Without further ado, let’s get to the updates!

cuDF/libcudf

We’re excited to showcase our new open source benchmarks for cuDF-python on the rapids.ai homepage! Please take a look and try running our new benchmark notebook for yourself.

cuDF 23.04 introduces the ability to enable copy-on-write, an option that can improve performance and memory usage by reducing the number of unnecessary copies. Copy-on-write also further improves cuDF’s consistency with pandas, as pandas has optionally supported copy-on-write since version 1.5.0.

We’re also happy to report big steps forward in nested type support, with a new fast path for equality comparison and additional algorithms in rank, partition, is_sorted, and distinct_count.

cuSpatial

With the release of 23.04, cuSpatial continues barreling towards complete spatial relationship predicate support, and Cartesian distances between pairs of any two geometries. Here are the highlights; it’s too much to cover here so check out the upcoming blog about cuSpatial 23.04!

New Features:

  • GeoSeries Standardization: All cuSpatial APIs now accept GeoSeries objects instead of requiring differing inputs like specific x/y coordinates or polygon offsets.
  • Linestring intersection APIs: Parallel computation of intersections between pairs of linestrings. The C++ implementation was added in 23.02, and 23.04 adds the Python API pairwise_linestring_intersection.
  • geom_equals Python spatial predicate: Quickly find equality of geometries in Python.
  • Pairwise point-polygon distance: Take advantage of the parallelization within cuSpatial when finding the distance between points and polygons.
  • Zip codes notebook: Learn which zip (postal) codes in California have the most stop signs using some blazingly-quick cuSpatial operations.

Graph

Graph continues to focus on making Graph Neural Networks (GNNs) faster and more scalable. This release includes performance improvements to Uniform Neighborhood Sampling, a key building block for many GNNs. We’ve also added better end-to-end examples of using the cugraph-pyg and cugraph-dgl plugins for the popular Pytorch Geometric and DGL GNN libraries. These new examples include demonstrations that leverage multiple trainers.

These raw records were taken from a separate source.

import Summits.MatrixMultiplication.MatrixMultiplication.Theorems.AbelianSTPPCensusShapeCertVQTablesA
import Summits.MatrixMultiplication.MatrixMultiplication.Theorems.AbelianSTPPCensusShapeCertVPTables

/-!
# Abelian STPP census — soundness of `ShapeCertVQ` (part 2: the static data is correct)

Cell mm-stpp, rung F-M1; successor kernel item VQ-CERT in support of the closed crux item stmt-MatrixMultiplication-19191; seat
mm-stpp-vp-p2 (gen 1).  Verbatim after theory g6's `…ShapeCertVPTables` for the regenerated data of `…ShapeCertVQData` /
`…ShapeCertVQCandA/B/C` (universe order `489`, level floor `11`): kernel evaluations (`decide +kernel`, no `native_decide`) over
the universe of order `489` in slices certify the data (first slices: `…ShapeCertVQTablesA`), and the consequences used by the
search are derived:
* `gainQ_pow_le` — `V⁵·10³⁶ ≤ gainQ(V)⁶` for `V ≤ 512` (so `V^{5/6} ≤ gainQ(V)/10⁶`);
* `rhoTQ_le_tabRQ` / `qhTQ_le_tabGQ` — for a universe shape `x` of any order `M ≤ 489` with ratio level `≤ L`, the tables at
  level `L` dominate its packing ratio (in every admitting volume bucket) and its six Grynkiewicz ratios;
* `shQ_mem_candQ` — EVERY universe shape of order `M ≤ 489` is a candidate of `candQ M` (all levels are listed);
  `candQ_wf`, `candQ_inUniv`, `candQ_sorted` — the candidates are well-formed records inside the universe, in non-increasing
  level order; `loLev_lt_levTQ` — every universe shape has level above the floor.
-/

set_option linter.dupNamespace false -- `MatrixMultiplication.MatrixMultiplication` (summit = problem, D-0017)
set_option autoImplicit false

namespace Summit.MatrixMultiplication.MatrixMultiplication.Theorems.ShapeCertVQ

open ShapeCert ShapeCertVP

section kernel_checks
/-! ### Kernel evaluations (part 2; part 1 = `…ShapeCertVQTablesA`) -/

/-- data checks, universe slice `6 ≤ a ≤ 8` -/
theorem allOKQ_s4 : ((univ0Q 489 5 3).all allOKQ) = true := by decide +kernel
/-- data checks, universe slice `9 ≤ a ≤ 14` -/
theorem allOKQ_s5 : ((univ0Q 489 8 6).all allOKQ) = true := by decide +kernel
/-- data checks, universe slice `15 ≤ a ≤ 24` -/
theorem allOKQ_s6 : ((univ0Q 489 14 10).all allOKQ) = true := by decide +kernel
/-- data checks, universe slice `25 ≤ a ≤ 489` -/
theorem allOKQ_s7 : ((univ0Q 489 24 465).all allOKQ) = true := by decide +kernel

/-- the ratio table is non-decreasing in the level (checked range) -/
theorem tabRQ_step_dec : ∀ L < 60, ∀ k < 8, (tabRQ L).get k ≤ (tabRQ (L + 1)).get k := by decide +kernel
/-- the Grynkiewicz table is non-decreasing in the level (checked range) -/
theorem tabGQ_step_dec : ∀ L < 60, ∀ i < 6, (tabGQ L).get i ≤ (tabGQ (L + 1)).get i := by decide +kernel
/-- every tabled triple sits at its own ratio level -/
theorem litLevQ_lev : ∀ L < 64, ∀ x ∈ litLevQ L, levTQ x = L := by decide +kernel
/-- the candidate triples come in non-increasing ratio level -/
theorem candTriplesQ_chain : (candTriplesQ.map levTQ).IsChain (fun a b => b ≤ a) := by decide +kernel

end kernel_checks

section tables
/-! ### Monotonicity of the tables -/

/-- high levels read the top row -/
theorem tabRQ_high {L : ℕ} (h : 59 ≤ L) : tabRQ L = tabRQ 59 := by
  unfold tabRQ
  rw [if_neg (by omega), if_neg (by omega), if_neg (by omega), if_neg (by omega), if_neg (by omega), if_neg (by omega),
    List.getD_eq_default _ _ (by simp [tabRQL5]; omega), List.getD_eq_default _ _ (by simp [tabRQL5])]

/-- high levels read the top row -/
theorem tabGQ_high {L : ℕ} (h : 59 ≤ L) : tabGQ L = tabGQ 59 := by
  unfold tabGQ
  rw [if_neg (by omega), if_neg (by omega), if_neg (by omega), if_neg (by omega), if_neg (by omega), if_neg (by omega),
    List.getD_eq_default _ _ (by simp [tabGQL5]; omega), List.getD_eq_default _ _ (by simp [tabGQL5])]

/-- one level step of the ratio table -/
theorem tabRQ_step (L k : ℕ) : (tabRQ L).get k ≤ (tabRQ (L + 1)).get k := by
  have hk : (tabRQ L).get k = (tabRQ L).get (min k 7) ∧ (tabRQ (L + 1)).get k = (tabRQ (L + 1)).get (min k 7) := by
    rcases Nat.lt_or_ge k 7 with h | h
    · rw [min_eq_left h.le]; exact ⟨rfl, rfl⟩
    · rw [min_eq_right h]; obtain ⟨j, rfl⟩ := Nat.exists_eq_add_of_le h; rw [Nat.add_comm]; exact ⟨rfl, rfl⟩
  rw [hk.1, hk.2]
  rcases Nat.lt_or_ge L 60 with hL | hL
  · exact tabRQ_step_dec L hL _ (by omega)
  · rw [tabRQ_high (by omega : 59 ≤ L), tabRQ_high (by omega : 59 ≤ L + 1)]

/-- one level step of the Grynkiewicz table -/
theorem tabGQ_step (L i : ℕ) : (tabGQ L).get i ≤ (tabGQ (L + 1)).get i := by
  have hi : (tabGQ L).get i = (tabGQ L).get (min i 5) ∧ (tabGQ (L + 1)).get i = (tabGQ (L + 1)).get (min i 5) := by
    rcases Nat.lt_or_ge i 5 with h | h
    · rw [min_eq_left h.le]; exact ⟨rfl, rfl⟩
    · rw [min_eq_right h]; obtain ⟨j, rfl⟩ := Nat.exists_eq_add_of_le h; rw [Nat.add_comm]; exact ⟨rfl, rfl⟩
  rw [hi.1, hi.2]
  rcases Nat.lt_or_ge L 60 with hL | hL
  · exact tabGQ_step_dec L hL _ (by omega)
  · rw [tabGQ_high (by omega : 59 ≤ L), tabGQ_high (by omega : 59 ≤ L + 1)]

/-- **the ratio table is non-decreasing in the level** -/
theorem tabRQ_mono {L L' : ℕ} (h : L ≤ L') (k : ℕ) : (tabRQ L).get k ≤ (tabRQ L').get k := by
  induction h with
  | refl => exact le_rfl
  | step _ ih => exact ih.trans (tabRQ_step _ k)

/-- **the Grynkiewicz table is non-decreasing in the level** -/
theorem tabGQ_mono {L L' : ℕ} (h : L ≤ L') (i : ℕ) : (tabGQ L).get i ≤ (tabGQ L').get i := by
  induction h with
  | refl => exact le_rfl
  | step _ ih => exact ih.trans (tabGQ_step _ i)

end tables

section universe_slices
/-! ### The universe slices: well-formed, inside `InUniv`, complete -/

variable {M : ℕ}

/-- members of a slice are well formed and inside `InUniv` -/
theorem mem_univ0Q {lo n : ℕ} {t : Sh} (ht : t ∈ univ0Q M lo n) : t = shQ M t.tr ∧ InUniv M t.tr := by
  unfold univ0Q at ht
  simp only [List.mem_flatMap, List.mem_filterMap, List.mem_range, List.mem_range'_1, Sh.force_eq,
    Option.ite_none_right_eq_some, Option.some.injEq] at ht
  obtain ⟨a', -, b', -, c', -, hin, rfl⟩ := ht
  exact ⟨rfl, hin⟩

/-- **completeness of a slice** (after `ShapeCert.shOf_mem_univ0`) -/
theorem shQ_mem_univ0Q {lo n : ℕ} {x : ℕ × ℕ × ℕ} (hx : InUniv M x) (h1 : lo ≤ x.1 - 1) (h2 : x.1 - 1 < lo + n) :
    shQ M x ∈ univ0Q M lo n := by
  obtain ⟨ha, hb, hc⟩ := hx.pos
  have hv := hx.vol_le
  have hab : x.2.1 * x.1 ≤ M := by
    have h1 := hx.pab_le_vol; unfold pab vol at *
    have : x.1 * x.2.1 * x.2.2 ≤ M := le_trans (Nat.le_add_right _ _) hv
    nlinarith
  have habc : x.2.2 * (x.1 * x.2.1) ≤ M := by
    unfold vol at hv
    have e : x.2.2 * (x.1 * x.2.1) = x.1 * x.2.1 * x.2.2 := by ring
    have := Nat.le_add_right (x.1 * x.2.1 * x.2.2) (max x.1 (max x.2.1 x.2.2))
    rw [e]; exact this.trans hv
  unfold univ0Q
  simp only [List.mem_flatMap, List.mem_filterMap, List.mem_range, List.mem_range'_1, Sh.force_eq,
    Option.ite_none_right_eq_some, Option.some.injEq]
  refine ⟨x.1 - 1, ⟨h1, by omega⟩, x.2.1 - 1, ?_, x.2.2 - 1, ?_, ?_, ?_⟩
  · rw [Nat.sub_add_cancel ha]
    exact Nat.lt_of_lt_of_le (Nat.sub_lt hb one_pos) ((Nat.le_div_iff_mul_le ha).mpr hab)
  · rw [Nat.sub_add_cancel ha, Nat.sub_add_cancel hb]
    exact Nat.lt_of_lt_of_le (Nat.sub_lt hc one_pos) ((Nat.le_div_iff_mul_le (Nat.mul_pos ha hb)).mpr habc)
  · rw [Nat.sub_add_cancel ha, Nat.sub_add_cancel hb, Nat.sub_add_cancel hc]; exact hx
  · rw [Nat.sub_add_cancel ha, Nat.sub_add_cancel hb, Nat.sub_add_cancel hc]; rfl

/-- **the data checks hold for every universe shape of order 489** (the eight slices cover `1 ≤ a ≤ 489`) -/
theorem allOKQ_of_inUniv {x : ℕ × ℕ × ℕ} (hx : InUniv 489 x) : allOKQ (shQ 489 x) = true := by
  have ha := hx.a_le
  obtain ⟨ha1, -, -⟩ := hx.pos
  have pick : ∀ {lo n : ℕ}, ((univ0Q 489 lo n).all allOKQ) = true → lo ≤ x.1 - 1 → x.1 - 1 < lo + n →
      allOKQ (shQ 489 x) = true :=
    fun h h1 h2 => List.all_eq_true.mp h _ (shQ_mem_univ0Q hx h1 h2)
  rcases Nat.lt_or_ge (x.1 - 1) 1 with h | h
  · exact pick allOKQ_s0 (Nat.zero_le _) (by omega)
  rcases Nat.lt_or_ge (x.1 - 1) 2 with h' | h'
  · exact pick allOKQ_s1 h (by omega)
  rcases Nat.lt_or_ge (x.1 - 1) 3 with h'' | h''
  · exact pick allOKQ_s2 h' (by omega)
  rcases Nat.lt_or_ge (x.1 - 1) 5 with h3 | h3
  · exact pick allOKQ_s3 h'' (by omega)
  rcases Nat.lt_or_ge (x.1 - 1) 8 with h4 | h4
  · exact pick allOKQ_s4 h3 (by omega)
  rcases Nat.lt_or_ge (x.1 - 1) 14 with h5 | h5
  · exact pick allOKQ_s5 h4 (by omega)
  rcases Nat.lt_or_ge (x.1 - 1) 24 with h6 | h6
  · exact pick allOKQ_s6 h5 (by omega)
  · exact pick allOKQ_s7 h6 (by omega)

end universe_slices

section consequences
/-! ### What the search uses -/

variable {M : ℕ} {x : ℕ × ℕ × ℕ}

/-- **the ratio table dominates**: a universe shape of order `M ≤ 489` with level `≤ L` has `rho ≤ tabRQ L k` in every
volume bucket `k` admitting it -/
theorem rhoTQ_le_tabRQ (hM : M ≤ 489) (hx : InUniv M x) {L : ℕ} (hL : levTQ x ≤ L) {k : ℕ}
    (hk : capOK k (vol x) = true) : rhoTQ x ≤ (tabRQ L).get k := by
  have h := allOKQ_of_inUniv (inUniv_mono hx hM)
  unfold allOKQ tabOKQ at h
  simp only [Bool.and_eq_true, List.all_eq_true, List.mem_range, Bool.or_eq_true, Bool.not_eq_true',
    decide_eq_true_eq, shQ_V, shQ_rho, shQ_lev] at h
  have hk7 : capOK (min k 7) (vol x) = true := by rwa [capOK_min7]
  have h1 : rhoTQ x ≤ (tabRQ (levTQ x)).get (min k 7) := by
    rcases h.1.1 (min k 7) (by omega) with h' | h'
    · rw [h'] at hk7; exact absurd hk7 (by decide)
    · exact h'
  have h2 : (tabRQ L).get k = (tabRQ L).get (min k 7) := by
    rcases Nat.lt_or_ge k 7 with h | h
    · rw [min_eq_left h.le]
    · rw [min_eq_right h, B8.get_ge7 _ h, B8.get_ge7 _ (le_refl 7)]
  rw [h2]; exact h1.trans (tabRQ_mono hL _)

/-- **the Grynkiewicz table dominates**: a universe shape of order `M ≤ 489` with level `≤ L` has `qh_t ≤ tabGQ L i`
for each of the six parameters `t = tOf i` -/
theorem qhTQ_le_tabGQ (hM : M ≤ 489) (hx : InUniv M x) {L : ℕ} (hL : levTQ x ≤ L) (i : ℕ) :
    qhTQ x (tOf i) ≤ (tabGQ L).get i := by
  have h := allOKQ_of_inUniv (inUniv_mono hx hM)
  unfold allOKQ tabOKQ at h
  simp only [Bool.and_eq_true, List.all_eq_true, List.mem_range, decide_eq_true_eq, qh_shQ, shQ_lev] at h
  have hi : tOf i = tOf (min i 5) ∧ (tabGQ L).get i = (tabGQ L).get (min i 5) := by
    rcases Nat.lt_or_ge i 5 with h | h
    · rw [min_eq_left h.le]; exact ⟨rfl, rfl⟩
    · rw [min_eq_right h]
      obtain ⟨j, rfl⟩ := Nat.exists_eq_add_of_le h
      rw [Nat.add_comm]; exact ⟨rfl, rfl⟩
  rw [hi.1, hi.2]
  exact (h.1.2 (min i 5) (by omega)).trans (tabGQ_mono hL _)

/-- a tabled triple lies in `candTriplesQ` -/
theorem mem_candTriplesQ {L : ℕ} (hL : 12 ≤ L) (hL' : L ≤ 58) (h : x ∈ litLevQ L) : x ∈ candTriplesQ := by
  unfold candTriplesQ
  simp only [List.mem_append]
  interval_cases L <;> simp [h]

/-- ratio levels are below `64` -/
theorem levTQ_lt (x : ℕ × ℕ × ℕ) : levTQ x < 64 := Nat.lt_succ_of_le (min_le_left _ _)

/-- **every universe shape has ratio level above the floor** (and below `hiLev`) -/
theorem loLev_lt_levTQ (hM : M ≤ 489) (hx : InUniv M x) : loLev < levTQ x ∧ levTQ x < hiLev := by
  have h := allOKQ_of_inUniv (inUniv_mono hx hM)
  unfold allOKQ litOKQ at h
  simp only [Bool.and_eq_true, decide_eq_true_eq, shQ_lev, shQ_tr] at h
  exact ⟨h.2.1.1, h.2.1.2⟩

/-- **completeness of the candidate list**: every universe shape of order `M ≤ 489` is listed -/
theorem shQ_mem_candQ (hM : M ≤ 489) (hx : InUniv M x) : shQ M x ∈ candQ M := by
  have h := allOKQ_of_inUniv (inUniv_mono hx hM)
  unfold allOKQ litOKQ at h
  simp only [Bool.and_eq_true, decide_eq_true_eq, shQ_lev, shQ_tr] at h
  obtain ⟨⟨hlo, hhi⟩, h'⟩ := h.2
  have hc := mem_candTriplesQ (by unfold loLev at hlo; omega) (by unfold hiLev at hhi; omega) h'
  unfold candQ
  rw [List.mem_filterMap]
  refine ⟨x, hc, ?_⟩
  have hin : inUnivB M x.1 x.2.1 x.2.2 = true := hx
  rw [if_pos hin, Sh.force_eq]; rfl

/-- members of the candidate list come from tabled universe triples -/
theorem mem_candQ {t : Sh} (ht : t ∈ candQ M) : ∃ x ∈ candTriplesQ, InUniv M x ∧ t = shQ M x := by
  unfold candQ at ht
  rw [List.mem_filterMap] at ht
  obtain ⟨x, hx, h⟩ := ht
  by_cases hin : inUnivB M x.1 x.2.1 x.2.2 = true
  · rw [if_pos hin, Sh.force_eq, Option.some.injEq] at h
    exact ⟨x, hx, hin, by rw [← h]; rfl⟩
  · rw [if_neg hin] at h; exact absurd h (by simp)

/-- the candidate list is well formed -/
theorem candQ_wf (M : ℕ) : WfQ M (candQ M) := by
  intro t ht; obtain ⟨x, -, -, rfl⟩ := mem_candQ ht; rw [shQ_tr]

/-- the candidate list lies inside the universe -/
theorem candQ_inUniv (M : ℕ) : ∀ t ∈ candQ M, InUniv M t.tr := by
  intro t ht; obtain ⟨x, -, hx, rfl⟩ := mem_candQ ht; rwa [shQ_tr]

/-- **the candidate list is in non-increasing ratio level** -/
theorem candQ_sorted (M : ℕ) : (candQ M).Pairwise (fun s t => t.lev ≤ s.lev) := by
  haveI : IsTrans ℕ (fun a b => b ≤ a) := ⟨fun _ _ _ h1 h2 => h2.trans h1⟩
  have hp : (candTriplesQ.map levTQ).Pairwise (fun a b => b ≤ a) :=
    List.isChain_iff_pairwise.mp candTriplesQ_chain
  rw [List.pairwise_map] at hp
  unfold candQ
  rw [List.pairwise_filterMap]
  refine hp.imp ?_
  intro x y hxy s hs t ht
  have es : s = shQ M x := by
    by_cases hin : inUnivB M x.1 x.2.1 x.2.2 = true
    · rw [if_pos hin, Sh.force_eq, Option.some.injEq] at hs; rw [← hs]; rfl
    · rw [if_neg hin] at hs; exact absurd hs (by simp)
  have et : t = shQ M y := by
    by_cases hin : inUnivB M y.1 y.2.1 y.2.2 = true
    · rw [if_pos hin, Sh.force_eq, Option.some.injEq] at ht; rw [← ht]; rfl
    · rw [if_neg hin] at ht; exact absurd ht (by simp)
  rw [es, et, shQ_lev, shQ_lev]; exact hxy

end consequences

end Summit.MatrixMultiplication.MatrixMultiplication.Theorems.ShapeCertVQ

We have not forgotten traditional graph analysis and added a new multi-GPU version of induced subgraph. The first step towards multi-node multi-gpu Leiden took a step forwards with the inclusion of the C/C++ code (the Python API will be added next release). Additionally, multi-node multi-gpu vertex betweenness centrality was added in the C/C++ code, also with Python coming next release.

RAFT

Continuing to support critical algorithms for vector search libraries, RAFT 23.04 now includes experimental C++ support for CAGRA, our new graph-based approximate nearest neighbor (ANN) algorithm for accelerating nearest neighbor lookup. While GPUs have traditionally excelled only when looking up neighbors for a large number of data points at a time, CAGRA is highly optimized to accelerate lookup even for a single or only a few data points at a time. You can find the new CAGRA API in include/raft/neighbors/cagra.cuh .

While continuing to expand support for accelerated ANN algorithms, RAFT’s Python APIs now support brute-force KNN along with the IVF-Flat ANN algorithm. As with RAFT’s other Python APIs, these accept any array object that supports __cuda_array_interface__, including CuPy, Numba, CuDF, and PyTorch, and CuPy can be used to interop with other libraries that support only dlpack, such as JAX and Tensorflow.

We are very excited to announce our new sparse matrix API vocabulary types, which continue to provide a rich user experience like mdspan/mdarray but enable efficient computation on sparse data structures, such as compressed-sparse row (CSR) and coordinate (COO) formats right in C++. These types also decouple the matrix structure itself from the element values, enabling a flexible range of different combinations that will eventually support more optimized types like doubly-compressed CSR (DCSR) and even higher-order sparse tensor formats.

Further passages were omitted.